**Work request**
Repeat exactly, and only, the lines of the entries below from the one with "have hhd : ∀" through the one with "have hup : ∀ᶠ", both ends included.
Recorded data: Begin
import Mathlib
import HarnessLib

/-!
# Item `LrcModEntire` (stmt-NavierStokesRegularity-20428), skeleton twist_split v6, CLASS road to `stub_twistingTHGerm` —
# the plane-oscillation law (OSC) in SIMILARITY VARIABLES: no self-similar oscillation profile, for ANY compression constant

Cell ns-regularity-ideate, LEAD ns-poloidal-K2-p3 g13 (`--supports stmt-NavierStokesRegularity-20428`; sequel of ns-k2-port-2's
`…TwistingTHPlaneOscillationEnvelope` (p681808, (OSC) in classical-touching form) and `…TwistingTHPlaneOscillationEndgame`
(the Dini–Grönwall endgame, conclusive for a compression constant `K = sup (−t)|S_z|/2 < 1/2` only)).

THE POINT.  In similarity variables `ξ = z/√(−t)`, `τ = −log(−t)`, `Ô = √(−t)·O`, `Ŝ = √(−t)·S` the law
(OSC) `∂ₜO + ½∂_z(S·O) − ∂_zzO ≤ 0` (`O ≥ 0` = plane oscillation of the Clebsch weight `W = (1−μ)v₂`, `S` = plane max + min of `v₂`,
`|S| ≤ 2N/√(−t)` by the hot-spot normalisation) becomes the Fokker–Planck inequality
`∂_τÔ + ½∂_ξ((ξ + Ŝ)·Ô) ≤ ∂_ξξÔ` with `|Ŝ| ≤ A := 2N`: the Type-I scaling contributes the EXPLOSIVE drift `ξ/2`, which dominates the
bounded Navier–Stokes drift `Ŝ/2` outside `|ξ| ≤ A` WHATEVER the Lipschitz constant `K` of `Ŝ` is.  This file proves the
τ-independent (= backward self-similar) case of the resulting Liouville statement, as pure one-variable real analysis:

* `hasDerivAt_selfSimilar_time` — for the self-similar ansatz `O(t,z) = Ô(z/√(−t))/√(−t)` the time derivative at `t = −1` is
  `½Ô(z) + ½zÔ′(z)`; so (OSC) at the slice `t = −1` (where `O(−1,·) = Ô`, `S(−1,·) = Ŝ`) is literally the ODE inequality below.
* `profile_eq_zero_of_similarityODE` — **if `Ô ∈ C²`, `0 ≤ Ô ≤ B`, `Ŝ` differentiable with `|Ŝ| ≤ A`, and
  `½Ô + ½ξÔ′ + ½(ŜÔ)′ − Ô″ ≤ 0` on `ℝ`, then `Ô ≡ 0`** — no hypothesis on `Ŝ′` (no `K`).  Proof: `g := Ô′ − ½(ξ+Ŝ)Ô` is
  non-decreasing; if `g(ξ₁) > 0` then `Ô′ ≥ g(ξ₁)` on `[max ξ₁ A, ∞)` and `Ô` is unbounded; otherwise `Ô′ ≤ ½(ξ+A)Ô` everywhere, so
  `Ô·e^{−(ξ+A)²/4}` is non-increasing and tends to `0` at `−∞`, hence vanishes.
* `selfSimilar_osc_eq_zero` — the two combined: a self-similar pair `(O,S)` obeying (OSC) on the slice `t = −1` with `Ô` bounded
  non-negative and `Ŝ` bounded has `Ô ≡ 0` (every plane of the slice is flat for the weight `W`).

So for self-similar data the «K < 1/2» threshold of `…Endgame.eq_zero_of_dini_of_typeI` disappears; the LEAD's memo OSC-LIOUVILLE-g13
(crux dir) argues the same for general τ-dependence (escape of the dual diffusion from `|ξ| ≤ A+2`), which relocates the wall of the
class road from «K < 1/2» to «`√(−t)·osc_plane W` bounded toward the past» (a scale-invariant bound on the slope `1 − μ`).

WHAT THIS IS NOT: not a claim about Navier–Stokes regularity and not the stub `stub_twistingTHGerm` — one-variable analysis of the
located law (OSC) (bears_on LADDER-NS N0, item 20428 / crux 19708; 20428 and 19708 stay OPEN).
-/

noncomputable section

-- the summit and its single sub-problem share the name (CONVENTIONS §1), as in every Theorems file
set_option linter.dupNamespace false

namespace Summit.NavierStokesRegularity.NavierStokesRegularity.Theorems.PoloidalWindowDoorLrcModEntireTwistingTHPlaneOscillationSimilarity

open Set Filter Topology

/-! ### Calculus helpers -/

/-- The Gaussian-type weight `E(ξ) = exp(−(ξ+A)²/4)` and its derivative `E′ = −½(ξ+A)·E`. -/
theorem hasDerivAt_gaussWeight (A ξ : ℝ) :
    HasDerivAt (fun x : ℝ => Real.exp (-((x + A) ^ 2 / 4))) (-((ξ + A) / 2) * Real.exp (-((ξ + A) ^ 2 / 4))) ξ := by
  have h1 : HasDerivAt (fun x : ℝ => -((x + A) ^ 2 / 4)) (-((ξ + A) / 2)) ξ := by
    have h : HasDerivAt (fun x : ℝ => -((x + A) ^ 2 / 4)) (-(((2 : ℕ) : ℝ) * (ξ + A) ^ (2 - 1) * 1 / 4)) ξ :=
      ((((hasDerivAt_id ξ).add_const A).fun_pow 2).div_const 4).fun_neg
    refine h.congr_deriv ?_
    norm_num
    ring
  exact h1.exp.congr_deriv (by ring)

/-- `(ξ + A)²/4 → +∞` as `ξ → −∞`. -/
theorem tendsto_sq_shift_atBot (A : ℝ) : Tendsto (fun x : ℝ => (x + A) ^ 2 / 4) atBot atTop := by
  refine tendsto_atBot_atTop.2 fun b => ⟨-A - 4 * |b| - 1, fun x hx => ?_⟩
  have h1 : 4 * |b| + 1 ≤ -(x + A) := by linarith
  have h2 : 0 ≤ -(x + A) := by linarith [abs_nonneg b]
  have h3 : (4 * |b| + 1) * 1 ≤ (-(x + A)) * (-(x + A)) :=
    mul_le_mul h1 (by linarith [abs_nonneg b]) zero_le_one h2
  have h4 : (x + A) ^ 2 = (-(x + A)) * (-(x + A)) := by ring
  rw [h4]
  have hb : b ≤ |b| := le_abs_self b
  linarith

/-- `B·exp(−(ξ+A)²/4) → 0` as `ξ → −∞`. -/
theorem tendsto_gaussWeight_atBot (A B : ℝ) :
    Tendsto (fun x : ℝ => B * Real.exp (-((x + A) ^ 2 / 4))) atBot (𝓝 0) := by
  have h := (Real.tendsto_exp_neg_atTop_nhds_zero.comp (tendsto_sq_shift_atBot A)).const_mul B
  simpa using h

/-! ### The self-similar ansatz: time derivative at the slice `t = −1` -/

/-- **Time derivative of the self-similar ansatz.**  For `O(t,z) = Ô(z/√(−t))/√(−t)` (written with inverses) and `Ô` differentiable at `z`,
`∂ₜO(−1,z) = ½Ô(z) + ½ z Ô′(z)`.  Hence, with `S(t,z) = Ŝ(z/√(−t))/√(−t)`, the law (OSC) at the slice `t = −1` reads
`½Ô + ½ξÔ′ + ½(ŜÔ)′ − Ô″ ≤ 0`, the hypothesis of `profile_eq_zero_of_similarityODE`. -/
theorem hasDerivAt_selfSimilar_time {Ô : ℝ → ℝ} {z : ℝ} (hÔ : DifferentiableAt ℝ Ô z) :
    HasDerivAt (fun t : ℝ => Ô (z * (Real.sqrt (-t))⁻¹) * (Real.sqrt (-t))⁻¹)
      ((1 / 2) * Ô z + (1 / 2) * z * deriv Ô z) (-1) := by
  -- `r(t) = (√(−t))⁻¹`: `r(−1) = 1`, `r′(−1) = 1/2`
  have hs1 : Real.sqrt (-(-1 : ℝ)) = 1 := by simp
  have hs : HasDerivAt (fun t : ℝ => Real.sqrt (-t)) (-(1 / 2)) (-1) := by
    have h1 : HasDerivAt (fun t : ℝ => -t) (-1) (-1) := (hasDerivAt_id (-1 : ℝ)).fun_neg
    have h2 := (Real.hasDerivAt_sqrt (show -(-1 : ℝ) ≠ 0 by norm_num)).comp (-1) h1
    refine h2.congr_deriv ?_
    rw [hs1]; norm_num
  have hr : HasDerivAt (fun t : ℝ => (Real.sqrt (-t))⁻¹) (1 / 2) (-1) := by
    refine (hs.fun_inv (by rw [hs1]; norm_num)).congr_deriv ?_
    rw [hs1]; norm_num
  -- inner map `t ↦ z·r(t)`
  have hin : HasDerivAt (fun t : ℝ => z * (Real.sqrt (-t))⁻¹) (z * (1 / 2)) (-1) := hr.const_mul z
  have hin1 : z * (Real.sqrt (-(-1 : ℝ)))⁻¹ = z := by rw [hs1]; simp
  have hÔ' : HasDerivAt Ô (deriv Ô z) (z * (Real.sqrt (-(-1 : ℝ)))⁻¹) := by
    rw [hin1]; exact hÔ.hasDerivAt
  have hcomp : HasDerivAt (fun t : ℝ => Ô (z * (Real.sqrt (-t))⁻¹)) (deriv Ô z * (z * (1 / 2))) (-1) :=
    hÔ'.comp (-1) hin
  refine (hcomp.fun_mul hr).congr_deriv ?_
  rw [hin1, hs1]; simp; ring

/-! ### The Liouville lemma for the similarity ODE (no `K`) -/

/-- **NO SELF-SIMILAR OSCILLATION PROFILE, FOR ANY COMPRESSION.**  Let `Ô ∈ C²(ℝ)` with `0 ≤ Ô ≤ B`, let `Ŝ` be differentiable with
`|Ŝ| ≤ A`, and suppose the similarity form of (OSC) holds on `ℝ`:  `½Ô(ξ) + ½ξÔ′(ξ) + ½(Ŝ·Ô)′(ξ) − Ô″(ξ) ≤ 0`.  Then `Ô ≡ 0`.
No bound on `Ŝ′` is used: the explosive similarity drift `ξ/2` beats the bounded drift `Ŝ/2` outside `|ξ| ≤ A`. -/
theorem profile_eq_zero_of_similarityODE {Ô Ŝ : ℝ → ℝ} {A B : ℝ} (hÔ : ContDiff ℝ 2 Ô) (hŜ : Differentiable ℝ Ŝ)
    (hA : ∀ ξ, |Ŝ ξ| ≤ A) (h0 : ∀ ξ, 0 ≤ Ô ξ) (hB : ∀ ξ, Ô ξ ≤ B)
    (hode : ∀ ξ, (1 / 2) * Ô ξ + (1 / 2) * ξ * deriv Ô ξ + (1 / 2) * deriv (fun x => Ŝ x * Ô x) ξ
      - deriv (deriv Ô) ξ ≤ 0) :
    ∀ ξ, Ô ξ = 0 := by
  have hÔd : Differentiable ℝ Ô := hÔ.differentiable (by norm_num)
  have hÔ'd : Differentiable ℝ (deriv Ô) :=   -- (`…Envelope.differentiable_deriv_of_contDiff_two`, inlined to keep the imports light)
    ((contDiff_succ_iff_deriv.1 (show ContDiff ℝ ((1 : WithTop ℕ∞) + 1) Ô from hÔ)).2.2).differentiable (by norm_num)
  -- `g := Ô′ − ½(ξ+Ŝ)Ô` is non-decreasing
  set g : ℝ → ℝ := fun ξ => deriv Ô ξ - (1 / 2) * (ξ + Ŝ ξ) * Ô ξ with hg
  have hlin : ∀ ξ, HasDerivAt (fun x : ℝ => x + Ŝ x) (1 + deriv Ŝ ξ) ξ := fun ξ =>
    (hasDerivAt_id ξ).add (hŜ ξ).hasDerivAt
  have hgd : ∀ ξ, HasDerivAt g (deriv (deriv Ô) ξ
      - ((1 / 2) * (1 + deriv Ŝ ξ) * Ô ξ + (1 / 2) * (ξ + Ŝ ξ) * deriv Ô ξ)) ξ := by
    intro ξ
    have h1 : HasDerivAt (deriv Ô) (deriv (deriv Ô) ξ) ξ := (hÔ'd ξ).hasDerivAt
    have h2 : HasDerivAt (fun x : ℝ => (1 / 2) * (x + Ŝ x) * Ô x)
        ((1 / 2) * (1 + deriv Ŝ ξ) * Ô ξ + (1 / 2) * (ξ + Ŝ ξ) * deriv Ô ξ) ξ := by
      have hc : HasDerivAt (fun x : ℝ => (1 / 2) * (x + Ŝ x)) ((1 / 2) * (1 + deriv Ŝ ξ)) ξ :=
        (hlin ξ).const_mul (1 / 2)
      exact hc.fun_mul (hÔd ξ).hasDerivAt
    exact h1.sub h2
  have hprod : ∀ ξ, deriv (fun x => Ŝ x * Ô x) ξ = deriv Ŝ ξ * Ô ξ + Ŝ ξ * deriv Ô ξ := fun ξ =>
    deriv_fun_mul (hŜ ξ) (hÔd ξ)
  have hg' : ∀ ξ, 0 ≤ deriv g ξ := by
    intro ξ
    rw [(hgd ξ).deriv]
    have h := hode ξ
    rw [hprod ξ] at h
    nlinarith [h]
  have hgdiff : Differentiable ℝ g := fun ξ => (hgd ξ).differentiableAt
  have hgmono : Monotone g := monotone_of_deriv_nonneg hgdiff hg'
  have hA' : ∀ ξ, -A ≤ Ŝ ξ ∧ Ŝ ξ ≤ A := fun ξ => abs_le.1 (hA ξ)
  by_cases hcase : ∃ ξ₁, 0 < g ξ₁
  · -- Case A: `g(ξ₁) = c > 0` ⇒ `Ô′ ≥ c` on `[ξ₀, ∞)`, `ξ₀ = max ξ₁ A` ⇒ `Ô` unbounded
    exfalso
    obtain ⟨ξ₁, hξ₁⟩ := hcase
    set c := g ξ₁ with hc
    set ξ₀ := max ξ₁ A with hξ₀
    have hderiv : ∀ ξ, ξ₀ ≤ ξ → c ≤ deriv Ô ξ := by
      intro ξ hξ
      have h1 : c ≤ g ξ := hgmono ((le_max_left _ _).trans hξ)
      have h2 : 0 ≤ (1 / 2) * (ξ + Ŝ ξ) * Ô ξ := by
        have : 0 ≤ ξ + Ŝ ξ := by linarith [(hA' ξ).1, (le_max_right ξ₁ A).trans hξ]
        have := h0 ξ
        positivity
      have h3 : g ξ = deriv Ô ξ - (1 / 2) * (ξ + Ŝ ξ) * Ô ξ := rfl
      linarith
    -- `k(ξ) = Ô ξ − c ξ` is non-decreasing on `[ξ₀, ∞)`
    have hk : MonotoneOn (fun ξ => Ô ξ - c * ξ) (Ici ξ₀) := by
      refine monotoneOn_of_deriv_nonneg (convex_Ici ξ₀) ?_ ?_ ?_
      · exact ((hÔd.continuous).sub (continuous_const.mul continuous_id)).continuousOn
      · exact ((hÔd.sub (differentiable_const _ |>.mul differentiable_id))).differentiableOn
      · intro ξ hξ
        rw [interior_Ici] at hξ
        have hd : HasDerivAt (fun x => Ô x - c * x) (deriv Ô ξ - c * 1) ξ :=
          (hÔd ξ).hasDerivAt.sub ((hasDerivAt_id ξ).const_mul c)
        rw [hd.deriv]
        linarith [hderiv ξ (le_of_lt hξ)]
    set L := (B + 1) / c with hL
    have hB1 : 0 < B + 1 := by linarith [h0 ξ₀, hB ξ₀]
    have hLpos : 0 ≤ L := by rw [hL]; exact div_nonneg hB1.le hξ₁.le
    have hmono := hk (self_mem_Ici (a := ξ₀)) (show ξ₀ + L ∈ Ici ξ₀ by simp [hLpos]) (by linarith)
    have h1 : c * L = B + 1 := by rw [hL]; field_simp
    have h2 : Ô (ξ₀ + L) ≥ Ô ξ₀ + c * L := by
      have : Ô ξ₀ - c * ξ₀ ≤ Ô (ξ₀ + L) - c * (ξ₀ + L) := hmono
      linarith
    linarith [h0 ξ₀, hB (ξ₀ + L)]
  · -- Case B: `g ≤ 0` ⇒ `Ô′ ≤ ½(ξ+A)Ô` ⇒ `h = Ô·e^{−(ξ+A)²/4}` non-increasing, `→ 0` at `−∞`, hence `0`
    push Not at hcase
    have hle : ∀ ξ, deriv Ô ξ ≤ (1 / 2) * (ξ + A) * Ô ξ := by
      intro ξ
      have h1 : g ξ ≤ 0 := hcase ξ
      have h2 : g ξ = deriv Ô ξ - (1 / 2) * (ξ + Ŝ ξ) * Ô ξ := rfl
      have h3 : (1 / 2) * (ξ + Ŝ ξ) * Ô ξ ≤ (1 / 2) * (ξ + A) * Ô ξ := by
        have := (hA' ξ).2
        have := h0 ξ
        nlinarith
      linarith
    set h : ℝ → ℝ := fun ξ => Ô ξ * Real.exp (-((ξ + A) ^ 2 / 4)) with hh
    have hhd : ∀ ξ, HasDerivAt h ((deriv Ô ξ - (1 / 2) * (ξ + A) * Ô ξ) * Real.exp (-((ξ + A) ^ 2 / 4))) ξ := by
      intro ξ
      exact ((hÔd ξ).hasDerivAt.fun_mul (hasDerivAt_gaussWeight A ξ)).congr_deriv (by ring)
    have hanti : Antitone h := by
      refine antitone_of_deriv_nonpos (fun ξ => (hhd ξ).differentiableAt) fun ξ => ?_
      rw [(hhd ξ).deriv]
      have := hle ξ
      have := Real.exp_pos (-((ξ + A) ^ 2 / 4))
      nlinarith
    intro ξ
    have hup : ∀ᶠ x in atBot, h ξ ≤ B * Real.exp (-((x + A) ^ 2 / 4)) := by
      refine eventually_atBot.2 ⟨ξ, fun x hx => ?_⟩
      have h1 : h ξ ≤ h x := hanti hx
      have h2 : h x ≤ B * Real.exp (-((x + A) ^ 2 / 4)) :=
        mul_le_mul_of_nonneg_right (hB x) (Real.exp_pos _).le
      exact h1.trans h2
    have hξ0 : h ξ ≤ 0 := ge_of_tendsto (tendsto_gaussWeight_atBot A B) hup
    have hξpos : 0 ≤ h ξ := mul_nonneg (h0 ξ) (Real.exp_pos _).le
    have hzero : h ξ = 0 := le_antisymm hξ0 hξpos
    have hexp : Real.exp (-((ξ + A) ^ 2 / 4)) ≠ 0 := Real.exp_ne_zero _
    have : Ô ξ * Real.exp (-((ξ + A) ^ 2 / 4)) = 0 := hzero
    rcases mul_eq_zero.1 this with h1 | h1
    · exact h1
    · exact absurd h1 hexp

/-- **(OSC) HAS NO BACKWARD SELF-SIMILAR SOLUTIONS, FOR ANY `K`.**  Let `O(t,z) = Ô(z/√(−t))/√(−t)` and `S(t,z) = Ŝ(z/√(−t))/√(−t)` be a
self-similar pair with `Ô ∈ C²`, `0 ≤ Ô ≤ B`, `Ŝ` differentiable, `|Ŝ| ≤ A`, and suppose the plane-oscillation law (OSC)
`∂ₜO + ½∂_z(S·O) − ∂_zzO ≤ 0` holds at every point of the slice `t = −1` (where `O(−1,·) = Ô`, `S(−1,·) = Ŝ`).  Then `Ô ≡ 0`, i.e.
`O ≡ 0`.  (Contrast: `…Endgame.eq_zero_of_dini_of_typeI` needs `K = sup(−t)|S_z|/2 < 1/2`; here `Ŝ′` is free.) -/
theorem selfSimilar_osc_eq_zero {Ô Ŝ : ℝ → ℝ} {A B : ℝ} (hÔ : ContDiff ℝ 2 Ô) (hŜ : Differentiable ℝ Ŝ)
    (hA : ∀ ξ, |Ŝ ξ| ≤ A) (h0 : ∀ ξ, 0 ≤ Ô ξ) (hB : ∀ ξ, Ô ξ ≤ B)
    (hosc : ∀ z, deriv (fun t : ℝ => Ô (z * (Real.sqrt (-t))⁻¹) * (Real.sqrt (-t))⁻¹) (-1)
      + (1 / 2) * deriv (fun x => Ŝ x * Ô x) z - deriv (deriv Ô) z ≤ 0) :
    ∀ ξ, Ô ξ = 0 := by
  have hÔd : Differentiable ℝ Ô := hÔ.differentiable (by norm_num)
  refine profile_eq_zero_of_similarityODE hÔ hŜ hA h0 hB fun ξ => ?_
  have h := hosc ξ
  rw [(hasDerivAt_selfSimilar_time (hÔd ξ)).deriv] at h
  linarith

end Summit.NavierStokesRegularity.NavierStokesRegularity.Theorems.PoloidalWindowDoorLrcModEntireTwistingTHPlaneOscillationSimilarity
Recorded data: End
**Output of the exercise**
    have hhd : ∀ ξ, HasDerivAt h ((deriv Ô ξ - (1 / 2) * (ξ + A) * Ô ξ) * Real.exp (-((ξ + A) ^ 2 / 4))) ξ := by
      intro ξ
      exact ((hÔd ξ).hasDerivAt.fun_mul (hasDerivAt_gaussWeight A ξ)).congr_deriv (by ring)
    have hanti : Antitone h := by
      refine antitone_of_deriv_nonpos (fun ξ => (hhd ξ).differentiableAt) fun ξ => ?_
      rw [(hhd ξ).deriv]
      have := hle ξ
      have := Real.exp_pos (-((ξ + A) ^ 2 / 4))
      nlinarith
    intro ξ
    have hup : ∀ᶠ x in atBot, h ξ ≤ B * Real.exp (-((x + A) ^ 2 / 4)) := by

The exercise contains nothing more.